I believe God's Creation was not a "one-shot" deal, but permeates every instant of space and time, from Alpha to Omega.

Quantum theory holds it is impossible to see both the position and momentum of a particle at one and the same time. So the observer has to choose, in any experimental set-up, which aspect of the particle (i.e., position or momentum) he wishes to view. If he chooses to see "position," he cannot see "momentum," and vice versa; but this does not mean that momentum goes away. Though not observed, it is still "there".... Plus QT also says that any experimental set-up — the act of observation itself — will "disturb" the particle regardless of which aspect we wish to view it under; so our experimental results will reflect this disturbance, introducing "uncertainty" in our results that can only be resolved for practical purposes by statistical methods that, virtually by definition, do not "map" Reality 100%.

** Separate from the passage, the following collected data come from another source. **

import Summits.Ventures.CertifiedManyBodySolver.Theorems.CovLa214M2bApexCurveOfStationBoxRow
import HarnessLib

/-!
# Ventures/CertifiedManyBodySolver — Theorems/CovLa214M2bApexCurveOfStationSlotBoxRow.lean: WHAT ONE TIER-P VERTEX ROW WITH A FOREIGN OBJECTIVE
# SLOT BUYS ON ITS OWN — the stiffness-scale ceiling along the part `t′ ≥ σ` of the source's APEX CURVE `U·τ = (2U − 29/5)·t′` (`U ≥ 29/5`), from ONE
# box-geometry affine-N row at the station source `(t′, U) = (τ, 29/5)`, `n = 1`, whose objective is the f-sum word at the SLOT `σ` (`σ` may differ
# from `τ`: the K2 CORNER objective `−X₀(−3/10)` of the S2′ overhang spoke at `τ = −357/740`), + the AF-HF kernel cap + the band-bottom floor at `τ`

HONEST FRAMING (wording class (xx1): CONTROL / CALIBRATION one-sided flux-stiffness-scale CEILINGS on the downfolded La₂CuO₄ parent box «La214-E»,
D-0150 M2(b), route «CovLa214M2b»). This is the SLOT generalisation of `Theorems/CovLa214M2bApexCurveOfStationBoxRow.lean` (p692799, own word
`σ = τ`): the ONLY hypothesis of every theorem is ONE single-vertex row
`SquareTTPrimeCorrAffineOrbitLowerRowN ((τ:ℚ):ℝ) (((29/5:ℚ)):ℝ) q hi lo κhi κlo s 1 univ (boxW R) (termOp (boxD R) (fsumTermsIdx σ (boxIx R)))`
(`R ≥ 7`, `−1/2 ≤ τ < 0`, `κhi, κlo ≥ 0`) — the conclusion shape of hubbard-obs-p2's prover-seat box closers for a spoke whose SDP objective was the
f-sum word at a slot `σ` other than its own hopping `τ` (the S2′-Rm2-u″ instance `Certificates/S2RmuTierP/*`: `τ = −357/740`, `σ = tpX = −3/10`,
`R = 13`). From it, with NO further certificate and NO claim node: (§1) the row on `box 2 7` for `−X₀(σ; 29/5)` in the `(τ, 29/5)` state class
(box dictionary `termOp_boxD_fsumTermsIdx` + window shrinking `SquareTTPrimeCorrAffineOrbitLowerRowN.of_incl`), the point affine row at `n = 1`,
and the UNCONDITIONAL orbit-lower value `reprice q hi lo κhi κlo u_AF (−4 − 4τ)` under the KERNEL window at the SOURCE (AF-HF cap plane
`laBoxE_u29o5_afCap_le`, band-bottom floor `laBoxE_kernelFloor_le`, packaged as p692799's `covLa214M2b_station29o5_pointWindow_af` at `τ`);
(§2) the APEX-CURVE leaves by hubbard-downfold-unc-2's slot engine `ObsStiffnessSeqCeilingAt_halfFilling_of_apexSource_orbitLower_slot`: for every
`U ≥ 29/5` and `U·τ = (2U − 29/5)·t′` WITH `σ ≤ t′` (slot condition `2σ − 2t′ = k·τ`, `k = (2σ − 2t′)/τ ≥ 0`), `ObsStiffnessSeqCeilingAt t′ U 1 c` for
every `c ≥ −reprice …`. There is NO point leaf at the source when `τ < σ` (the slot condition fails there: objective/source mismatch) — for the S2′
vertex (`τ = −357/740 < σ = −3/10`) the admissible targets are `t′ ≥ −3/10`, i.e. `U ≥ 74/5` on its curve: inside «La214-E» exactly the bottom-right
corner `(−3/10, 74/5)`. NOTHING here closes K1 «SegmentFanCeiling» or K2 «TransportFanCeiling» (stmt-Ventures-26183 / 26184 quantify over 2-D regions
and are closed — if at all — by hubbard-cov-la214-unc-2's pair files from hub AND spoke rows; both stay OPEN·HELD by the pen until then); no number of
record, tier, margin, registry row or box word moves; nothing is evaluated in this file (the row is a hypothesis). A ceiling never speaks to the
presence of superconductivity or to `ρ_s = 0`; never «certified true negative/positive»; not a `T_c` / phase / Néel sentence; nothing about La₂CuO₄
samples; no summit statement is proved by this file. ZERO compute, no definition, no `sorry`. Cell `hubbard-obs`, seat hubbard-obs-p2 g26
(`prover-hubbard-obs-p2-g26-0`), STIFFNESS seat.

References: T. Koma, H. Tasaki, J. Stat. Phys. 76 (1994) 745 §1 [KomaTasaki1994]; D. J. Scalapino, S. R. White, S.-C. Zhang, PRB 47 (1993) 7995 §II
[ScalapinoWhiteZhang1993]; S. Boyd, L. Vandenberghe, *Convex Optimization* (2004) §5.6 [BoydVandenberghe2004]; H. Araki, H. Moriya, Rev. Math. Phys. 15
(2003) 93 §4.1 [ArakiMoriya2003]; J. Wang et al., PRX 14 (2024) 031006 §III [WangEtAl2024].
-/

noncomputable section

namespace Summit.Ventures.CertifiedManyBodySolver.Theorems

open Literature.MathematicalPhysics.QuantumLattice Literature.MathematicalPhysics.QuantumLattice.ThermodynamicLimit
open Literature.Probability.LatticeModels
open Matrix HubbardWave0 Filter Topology
open Summit.Ventures.CertifiedManyBodySolver.Observables Summit.Ventures.CertifiedManyBodySolver.Downfold
open Summit.Ventures.CertifiedManyBodySolver.Certificates
open Summit.Ventures.CertifiedManyBodySolver.CARPolyWindow Summit.Ventures.CertifiedManyBodySolver.CARPolyWindow.BoxGeom
open scoped BigOperators ComplexOrder

/-! ## §1 From ONE box-geometry row at the source `(τ, 29/5)` with objective slot `σ` to the unconditional orbit-lower value under the kernel window -/

section StationSlotBoxRow

variable {R : ℕ} {τ σ q hi lo κhi κlo s : ℚ}

/-- **The row on `box 2 7` for the slot-`σ` f-sum word in the `(τ, 29/5)` state class.** From the box closer's conclusion on `boxW R` (`R ≥ 7`) with
the syntactic objective `termOp (boxD R) (fsumTermsIdx σ (boxIx R))` to the affine-N row on `Λ₇ = box 2 7` for `−X₀(σ; 29/5)` (box dictionary +
window shrinking). [cite: WangEtAl2024, §III] [cite: ArakiMoriya2003, §4.1 Def. 4.1 (2)] -/
theorem covLa214M2b_station29o5_slotRowN_box7_of_boxRow (hR : 7 ≤ R)
    (hrow : SquareTTPrimeCorrAffineOrbitLowerRowN ((τ : ℚ) : ℝ) (((29 / 5 : ℚ)) : ℝ) q hi lo κhi κlo s 1 Finset.univ (boxW R)
      (termOp (boxD R) (fsumTermsIdx σ (boxIx R)))) :
    SquareTTPrimeCorrAffineOrbitLowerRowN (τ : ℝ) (29 / 5 : ℝ) q hi lo κhi κlo s 1 Finset.univ (box 2 7)
      (-oddMomentObsTT (σ : ℝ) (29 / 5 : ℝ) 0) := by
  have hU : (((29 / 5 : ℚ)) : ℝ) = 29 / 5 := by push_cast; ring
  rw [hU, termOp_boxD_fsumTermsIdx hR σ (29 / 5 : ℝ)] at hrow
  exact hrow.of_incl _

/-- **The POINT affine row at the anchor density `n = 1`** (value `q`; the density slope drops out at the solve density), slot objective.
[cite: BoydVandenberghe2004, §5.6] -/
theorem covLa214M2b_station29o5_slotAffineRow_point_of_boxRow (hR : 7 ≤ R)
    (hrow : SquareTTPrimeCorrAffineOrbitLowerRowN ((τ : ℚ) : ℝ) (((29 / 5 : ℚ)) : ℝ) q hi lo κhi κlo s 1 Finset.univ (boxW R)
      (termOp (boxD R) (fsumTermsIdx σ (boxIx R)))) :
    SquareTTPrimeCorrAffineOrbitLowerRow (τ : ℝ) (29 / 5 : ℝ) 1 q hi lo κhi κlo Finset.univ (box 2 7)
      (-oddMomentObsTT (σ : ℝ) (29 / 5 : ℝ) 0) := by
  have h := (covLa214M2b_station29o5_slotRowN_box7_of_boxRow hR hrow).affineOrbitLowerRow_at (x := 1) zero_le_one one_lt_two
  simp only [sub_self, mul_zero, add_zero, Rat.cast_one] at h
  exact h

/-- **The UNCONDITIONAL orbit-lower value of the slot word on the source class** (torus-limit ground states of the `(rectN 1 L, S^z = 0)` sectors of
`hubbardTorusTT' L 1 τ (29/5)`): `reprice q hi lo κhi κlo u_AF (−4 − 4τ) ≤ |D₄|⁻¹ Σ_γ Re ω_{γΛ₇}(Γ_γ(−X₀(σ; 29/5)))` — the affine row priced at the
kernel window AT THE SOURCE `τ` (`κhi, κlo ≥ 0`). This is the `h`-premise shape of the apex slot engine with `t′_A = τ`, slot `σ`.
[cite: BoydVandenberghe2004, §5.6] -/
theorem covLa214M2b_station29o5_slotOrbitLower_of_boxRow (hR : 7 ≤ R) (hτ : -1 / 2 ≤ τ)
    (hrow : SquareTTPrimeCorrAffineOrbitLowerRowN ((τ : ℚ) : ℝ) (((29 / 5 : ℚ)) : ℝ) q hi lo κhi κlo s 1 Finset.univ (boxW R)
      (termOp (boxD R) (fsumTermsIdx σ (boxIx R)))) (hκhi : 0 ≤ κhi) (hκlo : 0 ≤ κlo) :
    ∀ (ω : InfVolFermionState 2) (Ls : ℕ → ℕ) (ψ : ∀ L, Fock (Orb (FermionTorus 2 L))),
      Tendsto Ls atTop atTop →
      (∀ j, IsGroundStateInSector (hubbardTorusTT' (Ls j) 1 (τ : ℝ) (29 / 5)) (rectN 1 (Ls j)) 0 (ψ (Ls j))) →
      (∀ j, star (ψ (Ls j)) ⬝ᵥ ψ (Ls j) = 1) → ω.IsTorusLimitOf ψ Ls →
      ((reprice q hi lo κhi κlo (-3039267953 / 5000000000) (-4 - 4 * τ) : ℚ) : ℝ) ≤
        ((Finset.univ : Finset (DihedralGroup 4)).card : ℝ)⁻¹ * ∑ g ∈ (Finset.univ : Finset (DihedralGroup 4)),
          (ω.expect (d4ShiftSet g 0 (box 2 7)) (fermionEmbed (PolySite.d4Emb g 0 (box 2 7)) (-oddMomentObsTT (σ : ℝ) (29 / 5 : ℝ) 0))).re := by
  intro ω Ls ψ hLs hψ h1 hω
  have h := covLa214M2b_station29o5_slotAffineRow_point_of_boxRow hR hrow ω Ls ψ hLs hψ h1 hω
  have hw := covLa214M2b_station29o5_pointWindow_af hτ
  exact (reprice_le_affine hκhi hκlo hw.1 hw.2).trans h

end StationSlotBoxRow

/-! ## §2 The APEX-CURVE leaves of the source on the slot-admissible part `t′ ≥ σ` (half filling; nothing flows toward smaller `U`) -/

section ApexCurveSlot

variable {R : ℕ} {τ σ q hi lo κhi κlo s : ℚ}

/-- **APEX-CURVE LEAF from ONE slot-`σ` box row at the source `(τ, 29/5)`** (`−1/2 ≤ τ < 0`): for every target `(t′, U)` with `U ≥ 29/5` on the
source's apex segment `U·τ = (2U − 29/5)·t′` AND `σ ≤ t′` (slot admissibility), `ObsStiffnessSeqCeilingAt t′ U 1 c` for every
`c ≥ −reprice q hi lo κhi κlo u_AF (−4 − 4τ)` — hubbard-downfold-unc-2's slot engine at slot `σ` with `k = (2σ − 2t′)/τ ≥ 0`. For the own word
`σ = τ` the side condition is automatic (p692799). [cite: KomaTasaki1994, §1] [cite: ScalapinoWhiteZhang1993, §II] -/
theorem covLa214M2b_station29o5_stiffnessSeqCeilingAt_apexCurve_of_slotBoxRow (hR : 7 ≤ R) (hτ : -1 / 2 ≤ τ) (hτ0 : τ < 0)
    (hrow : SquareTTPrimeCorrAffineOrbitLowerRowN ((τ : ℚ) : ℝ) (((29 / 5 : ℚ)) : ℝ) q hi lo κhi κlo s 1 Finset.univ (boxW R)
      (termOp (boxD R) (fsumTermsIdx σ (boxIx R)))) (hκhi : 0 ≤ κhi) (hκlo : 0 ≤ κlo)
    (c : ℚ) (hc : -reprice q hi lo κhi κlo (-3039267953 / 5000000000) (-4 - 4 * τ) ≤ c)
    (tp U : ℝ) (hU : 29 / 5 ≤ U) (hapex : U * (τ : ℝ) = (2 * U - 29 / 5) * tp) (hσtp : (σ : ℝ) ≤ tp) :
    ObsStiffnessSeqCeilingAt tp U 1 c := by
  have hUpos : 0 < U := by linarith
  have hτ0' : (τ : ℝ) < 0 := by exact_mod_cast hτ0
  refine ObsStiffnessSeqCeilingAt_halfFilling_of_apexSource_orbitLower_slot (t'A := (τ : ℝ)) (UA := 29 / 5)
    (t'P := tp) (UP := U) (σ : ℝ) (29 / 5)
    (((reprice q hi lo κhi κlo (-3039267953 / 5000000000) (-4 - 4 * τ) : ℚ) : ℝ)) (by norm_num) hU hUpos hapex
    (covLa214M2b_station29o5_slotOrbitLower_of_boxRow hR hτ hrow hκhi hκlo) (k := (2 * (σ : ℝ) - 2 * tp) / (τ : ℝ))
    (div_nonneg_of_nonpos (by linarith) hτ0'.le) ?_ c ?_
  · rw [div_mul_cancel₀ _ hτ0'.ne]
  · have : (((-reprice q hi lo κhi κlo (-3039267953 / 5000000000) (-4 - 4 * τ) : ℚ)) : ℝ) ≤ ((c : ℚ) : ℝ) := by
      exact_mod_cast hc
    push_cast at this ⊢
    linarith

/-- **The apex curve in BOX COORDINATES with the slot side condition**: `t′·(2 − (29/5)/U) = τ`, `U ≥ 29/5`, `σ ≤ t′`. For the S2′ vertex
(`τ = −357/740`, `σ = −3/10`) the admissible box point is the bottom-right corner `(−3/10, 74/5)` of «La214-E». [cite: KomaTasaki1994, §1]
[cite: ScalapinoWhiteZhang1993, §II] -/
theorem covLa214M2b_station29o5_stiffnessSeqCeilingAt_of_apexCurve_eq_of_slotBoxRow (hR : 7 ≤ R) (hτ : -1 / 2 ≤ τ) (hτ0 : τ < 0)
    (hrow : SquareTTPrimeCorrAffineOrbitLowerRowN ((τ : ℚ) : ℝ) (((29 / 5 : ℚ)) : ℝ) q hi lo κhi κlo s 1 Finset.univ (boxW R)
      (termOp (boxD R) (fsumTermsIdx σ (boxIx R)))) (hκhi : 0 ≤ κhi) (hκlo : 0 ≤ κlo)
    (c : ℚ) (hc : -reprice q hi lo κhi κlo (-3039267953 / 5000000000) (-4 - 4 * τ) ≤ c)
    (tp U : ℝ) (hU : 29 / 5 ≤ U) (hcurve : tp * (2 - 29 / 5 / U) = (τ : ℝ)) (hσtp : (σ : ℝ) ≤ tp) :
    ObsStiffnessSeqCeilingAt tp U 1 c := by
  have hUpos : 0 < U := by linarith
  have hUne : U ≠ 0 := hUpos.ne'
  have hapex : U * (τ : ℝ) = (2 * U - 29 / 5) * tp := by
    have e : tp * (2 - 29 / 5 / U) * U = (2 * U - 29 / 5) * tp := by
      field_simp
    rw [← e, hcurve]
    ring
  exact covLa214M2b_station29o5_stiffnessSeqCeilingAt_apexCurve_of_slotBoxRow hR hτ hτ0 hrow hκhi hκlo c hc tp U hU hapex hσtp

/-- **The slot-admissible apex curve PARAMETRISED by the coupling**: target `t′ = τ·U/(2U − 29/5)` at every `U ≥ 29/5` with `σ·(2U − 29/5) ≥ τ·U`
(equivalently `t′ ≥ σ`). [cite: KomaTasaki1994, §1] [cite: ScalapinoWhiteZhang1993, §II] -/
theorem covLa214M2b_station29o5_stiffnessSeqCeilingAt_apexCurve_param_of_slotBoxRow (hR : 7 ≤ R) (hτ : -1 / 2 ≤ τ) (hτ0 : τ < 0)
    (hrow : SquareTTPrimeCorrAffineOrbitLowerRowN ((τ : ℚ) : ℝ) (((29 / 5 : ℚ)) : ℝ) q hi lo κhi κlo s 1 Finset.univ (boxW R)
      (termOp (boxD R) (fsumTermsIdx σ (boxIx R)))) (hκhi : 0 ≤ κhi) (hκlo : 0 ≤ κlo)
    (c : ℚ) (hc : -reprice q hi lo κhi κlo (-3039267953 / 5000000000) (-4 - 4 * τ) ≤ c) (U : ℝ) (hU : 29 / 5 ≤ U)
    (hslotU : (σ : ℝ) * (2 * U - 29 / 5) ≤ (τ : ℝ) * U) :
    ObsStiffnessSeqCeilingAt ((τ : ℝ) * U / (2 * U - 29 / 5)) U 1 c := by
  have hdenpos : 0 < 2 * U - 29 / 5 := by linarith
  have hden : 2 * U - 29 / 5 ≠ 0 := hdenpos.ne'
  refine covLa214M2b_station29o5_stiffnessSeqCeilingAt_apexCurve_of_slotBoxRow hR hτ hτ0 hrow hκhi hκlo c hc _ U hU ?_ ?_
  · rw [mul_comm (2 * U - 29 / 5), div_mul_cancel₀ _ hden]
    ring
  · rw [le_div_iff₀ hdenpos]
    exact hslotU

end ApexCurveSlot

end Summit.Ventures.CertifiedManyBodySolver.Theorems

end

Thus we humans really do see "as if through a glass, darkly."

Of course, these observations pertain to the quantum world, or what has been called the microworld, of which we have no direct consciousness. Notwithstanding, it is the "physical" or "material" basis of everything that exists in the Universe, including ourselves.

But we humans more or less consciously live in — exist in, experience, and think about — what has been called the mesoworld. In short, born-again experiences can happen only in this mesoworld. [Note: the "mesoworld" is roughly described by Newtonian physics; the "macroworld" would roughly be the world described by Einsteinian physics.]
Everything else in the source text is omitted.